Your answer must consist of exactly the lines below, starting with the line with "j k = -Z k j)" and going on through the line with "have h22 : Z", and nothing else.

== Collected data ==

--------------------

import Summits.AtomisticToContinuum.Crystallization.Theorems.FreeSplittingCertificatesStrictSplittingRuleP1NearDefs
import Summits.AtomisticToContinuum.Crystallization.Theorems.FreeSplittingCertificatesStrictSplittingRuleSummableCorotated

/-!
# `StrictSplittingRule` (stmt-AtomisticToContinuum-12560): LEMMAS FOR THE NEAR REDUCTION — leg-load summability, the least-squares moment condition, the readout legs (G9; P1 interpolant object, part 59a)

Route `FreeSplittingCertificates`, crux r3 `StrictSplittingRule` (H12⋆ = `stub_coreJointCoercive`), unit b2b-freesplit-B gen 33.
VALUE = three bricks of the near reduction (part 59, `nearLedger_of_finite`):
* `summable_legLoad_p1DispSite` — for the far-ledger field `V = p1DispSite a h U b₀ A` (Lipschitz) and weights with `Σ_e w_e|y_{q+s}−y_q|² < ∞`, the leg loads
  `e ↦ w_e·|V(q+s) − V q|²` are summable;
* `exists_linearMap_of_matrix`, `inner_apply_self_eq_zero_of_antisymm` — an antisymmetric coordinate matrix acts as a skew map;
* **`leastSquares_moment`** — the first-order optimality of the least-squares co-rotation `W` among skew maps: `Σ_{q∈SH}⟪u_q − u_p − W d_q, Z d_q⟫ = 0` for every
  antisymmetric `Z` (the constraint set of the near certificate);
* **`readoutForm_sub_farShares_le_p1NearRead`** — the readout-form series of `CoreJointSiteIneq` minus the two far-share series is at most the finite near readout term
  `p1NearRead` (legs off `LEG` dropped by sign, the local column-sum term through `colβ`).
NOT a proof of H12⋆, NOT summit progress.  [folklore]
-/

noncomputable section

open Set Function Metric MeasureTheory Filter Topology
open scoped BigOperators NNReal ENNReal Classical

namespace Summit.AtomisticToContinuum.Crystallization.Theorems.StrictSplittingRuleBirth

open Literature.MathematicalPhysics.StatisticalMechanics
open Summit.AtomisticToContinuum.Crystallization.Theorems.PalmUnimodularRigidity.LayeredLawsSelectHcp
open Summit.AtomisticToContinuum.Crystallization.Theorems.PhononStabilityCWC.Cert (inner_fin3)

/-! ## Leg loads of the far-ledger field are summable against any weights with summable geometric loads -/

/-- For `V = p1DispSite a h U b₀ A` (`U` finitely supported, hence `V` Lipschitz) and nonnegative leg weights `w` with `Σ_e w_e|y_{q+s} − y_q|² < ∞`:
the leg-load family `e ↦ w_e·|V(q+s) − V q|²` is summable.  NOT a proof of H12⋆, NOT summit progress. -/
theorem summable_legLoad_p1DispSite {a h : ℝ} (ha : 0 < a) (hh : 0 < h) (U : ℤ × ℤ × ℤ → (Fin 3 → ℝ))
    (hU : (support U).Finite) (b₀ : Fin 3 → ℝ) (A : Fin 3 → Fin 3 → ℝ)
    (w : (ℤ × ℤ × ℤ) × (ℤ × ℤ × ℤ) → ℝ) (hw : ∀ e, 0 ≤ w e)
    (hws : Summable fun e : (ℤ × ℤ × ℤ) × (ℤ × ℤ × ℤ) => w e * fpSq (fun k => hcpSite a h (e.1 + e.2) k - hcpSite a h e.1 k)) :
    Summable fun e : (ℤ × ℤ × ℤ) × (ℤ × ℤ × ℤ) =>
      w e * fpSq (fun k => p1DispSite a h U b₀ A (e.1 + e.2) k - p1DispSite a h U b₀ A e.1 k) := by
  obtain ⟨K, hK⟩ := exists_lipschitzWith_p1Disp ha.ne' hh.ne' U hU b₀ A
  refine Summable.of_nonneg_of_le (fun e => mul_nonneg (hw e) (fpSq_nonneg _)) (fun e => ?_) (hws.mul_left (3 * (K : ℝ) ^ 2))
  obtain ⟨q, s⟩ := e
  dsimp only
  set y1 : Fin 3 → ℝ := fun j => hcpSite a h (q + s) j with hy1
  set y2 : Fin 3 → ℝ := fun j => hcpSite a h q j with hy2
  have hF0 : 0 ≤ fpSq (fun k => hcpSite a h (q + s) k - hcpSite a h q k) := fpSq_nonneg _
  -- the sup distance of the two site coordinate vectors is at most the Euclidean one
  have hdist : dist y1 y2 ≤ Real.sqrt (fpSq (fun k => hcpSite a h (q + s) k - hcpSite a h q k)) := by
    rw [dist_eq_norm]
    refine (pi_norm_le_iff_of_nonneg (Real.sqrt_nonneg _)).2 fun j => ?_
    rw [Real.norm_eq_abs]
    refine Real.abs_le_sqrt ?_
    have h0 := sq_nonneg (hcpSite a h (q + s) 0 - hcpSite a h q 0)
    have h1 := sq_nonneg (hcpSite a h (q + s) 1 - hcpSite a h q 1)
    have h2 := sq_nonneg (hcpSite a h (q + s) 2 - hcpSite a h q 2)
    simp only [hy1, hy2, Pi.sub_apply, fpSq]
    fin_cases j
    · show (hcpSite a h (q + s) 0 - hcpSite a h q 0) ^ 2 ≤ _
      linarith
    · show (hcpSite a h (q + s) 1 - hcpSite a h q 1) ^ 2 ≤ _
      linarith
    · show (hcpSite a h (q + s) 2 - hcpSite a h q 2) ^ 2 ≤ _
      linarith
  have hdist2 : dist y1 y2 ^ 2 ≤ fpSq (fun k => hcpSite a h (q + s) k - hcpSite a h q k) := by
    calc dist y1 y2 ^ 2 ≤ Real.sqrt (fpSq (fun k => hcpSite a h (q + s) k - hcpSite a h q k)) ^ 2 :=
          pow_le_pow_left₀ dist_nonneg hdist 2
      _ = _ := Real.sq_sqrt hF0
  -- Lipschitz: each component of the value difference is at most K·dist
  have hV : ∀ k, |p1DispSite a h U b₀ A (q + s) k - p1DispSite a h U b₀ A q k| ≤ K * dist y1 y2 := by
    intro k
    have h2 : dist (p1Disp a h U b₀ A y1) (p1Disp a h U b₀ A y2) ≤ K * dist y1 y2 := hK.dist_le_mul _ _
    have h3 := dist_le_pi_dist (p1Disp a h U b₀ A y1) (p1Disp a h U b₀ A y2) k
    rw [Real.dist_eq] at h3
    simp only [p1DispSite, PiLp.toLp_apply]
    exact h3.trans h2
  have hsq : ∀ k, (p1DispSite a h U b₀ A (q + s) k - p1DispSite a h U b₀ A q k) ^ 2 ≤
      (K : ℝ) ^ 2 * fpSq (fun k => hcpSite a h (q + s) k - hcpSite a h q k) := by
    intro k
    have h1 : (p1DispSite a h U b₀ A (q + s) k - p1DispSite a h U b₀ A q k) ^ 2 ≤ ((K : ℝ) * dist y1 y2) ^ 2 :=
      sq_le_sq' (abs_le.1 (hV k)).1 (abs_le.1 (hV k)).2
    calc _ ≤ ((K : ℝ) * dist y1 y2) ^ 2 := h1
      _ = (K : ℝ) ^ 2 * dist y1 y2 ^ 2 := by ring
      _ ≤ (K : ℝ) ^ 2 * fpSq (fun k => hcpSite a h (q + s) k - hcpSite a h q k) := mul_le_mul_of_nonneg_left hdist2 (sq_nonneg _)
  have hR : fpSq (fun k => p1DispSite a h U b₀ A (q + s) k - p1DispSite a h U b₀ A q k) ≤
      3 * (K : ℝ) ^ 2 * fpSq (fun k => hcpSite a h (q + s) k - hcpSite a h q k) := by
    have e : fpSq (fun k => p1DispSite a h U b₀ A (q + s) k - p1DispSite a h U b₀ A q k) =
        (p1DispSite a h U b₀ A (q + s) 0 - p1DispSite a h U b₀ A q 0) ^ 2 + (p1DispSite a h U b₀ A (q + s) 1 - p1DispSite a h U b₀ A q 1) ^ 2 +
          (p1DispSite a h U b₀ A (q + s) 2 - p1DispSite a h U b₀ A q 2) ^ 2 := rfl
    rw [e]
    linarith [hsq 0, hsq 1, hsq 2]
  calc w (q, s) * fpSq (fun k => p1DispSite a h U b₀ A (q + s) k - p1DispSite a h U b₀ A q k)
      ≤ w (q, s) * (3 * (K : ℝ) ^ 2 * fpSq (fun k => hcpSite a h (q + s) k - hcpSite a h q k)) := mul_le_mul_of_nonneg_left hR (hw _)
    _ = 3 * (K : ℝ) ^ 2 * (w (q, s) * fpSq (fun k => hcpSite a h (q + s) k - hcpSite a h q k)) := by ring

/-! ## An antisymmetric coordinate matrix as a skew linear map -/

/-- The linear map `y ↦ (Σ_j y_j Z j k)_k` of a coordinate matrix `Z`. -/
theorem exists_linearMap_of_matrix (Z : Fin 3 → Fin 3 → ℝ) :
    ∃ Z' : EuclideanSpace ℝ (Fin 3) →ₗ[ℝ] EuclideanSpace ℝ (Fin 3), ∀ (y : EuclideanSpace ℝ (Fin 3)) (k : Fin 3),
      Z' y k = ∑ j : Fin 3, y j * Z j k := by
  refine ⟨{ toFun := fun y => WithLp.toLp 2 (fun k => ∑ j : Fin 3, y j * Z j k)
            map_add' := fun y y' => ?_
            map_smul' := fun c y => ?_ }, fun y k => rfl⟩
  · ext k
    simp only [PiLp.add_apply, add_mul, Finset.sum_add_distrib]
  · ext k
    simp only [PiLp.smul_apply, smul_eq_mul, RingHom.id_apply, Finset.mul_sum, mul_assoc]

/-- An antisymmetric matrix acts as a skew map: `⟪Z' z, z⟫ = 0`. -/
theorem inner_apply_self_eq_zero_of_antisymm {Z : Fin 3 → Fin 3 → ℝ} (hZ : ∀ j k, Z j k = -Z k j)
    {Z' : EuclideanSpace ℝ (Fin 3) →ₗ[ℝ] EuclideanSpace ℝ (Fin 3)}
    (hZ' : ∀ (y : EuclideanSpace ℝ (Fin 3)) (k : Fin 3), Z' y k = ∑ j : Fin 3, y j * Z j k) (z : EuclideanSpace ℝ (Fin 3)) :
    inner ℝ (Z' z) z = 0 := by
  have h00 : Z 0 0 = 0 := by have := hZ 0 0; linarith
  have h11 : Z 1 1 = 0 := by have := hZ 1 1; linarith
  have h22 : Z 2 2 = 0 := by have := hZ 2 2; linarith
  have h10 := hZ 1 0
  have h20 := hZ 2 0
  have h21 := hZ 2 1
  rw [inner_fin3, hZ', hZ', hZ']
  simp only [Fin.sum_univ_three, h00, h11, h22, h10, h20, h21]
  ring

--------------------

== ANSWER BELOW ==
theorem inner_apply_self_eq_zero_of_antisymm {Z : Fin 3 → Fin 3 → ℝ} (hZ : ∀ j k, Z j k = -Z k j)
    {Z' : EuclideanSpace ℝ (Fin 3) →ₗ[ℝ] EuclideanSpace ℝ (Fin 3)}
    (hZ' : ∀ (y : EuclideanSpace ℝ (Fin 3)) (k : Fin 3), Z' y k = ∑ j : Fin 3, y j * Z j k) (z : EuclideanSpace ℝ (Fin 3)) :
    inner ℝ (Z' z) z = 0 := by
  have h00 : Z 0 0 = 0 := by have := hZ 0 0; linarith
  have h11 : Z 1 1 = 0 := by have := hZ 1 1; linarith
  have h22 : Z 2 2 = 0 := by have := hZ 2 2; linarith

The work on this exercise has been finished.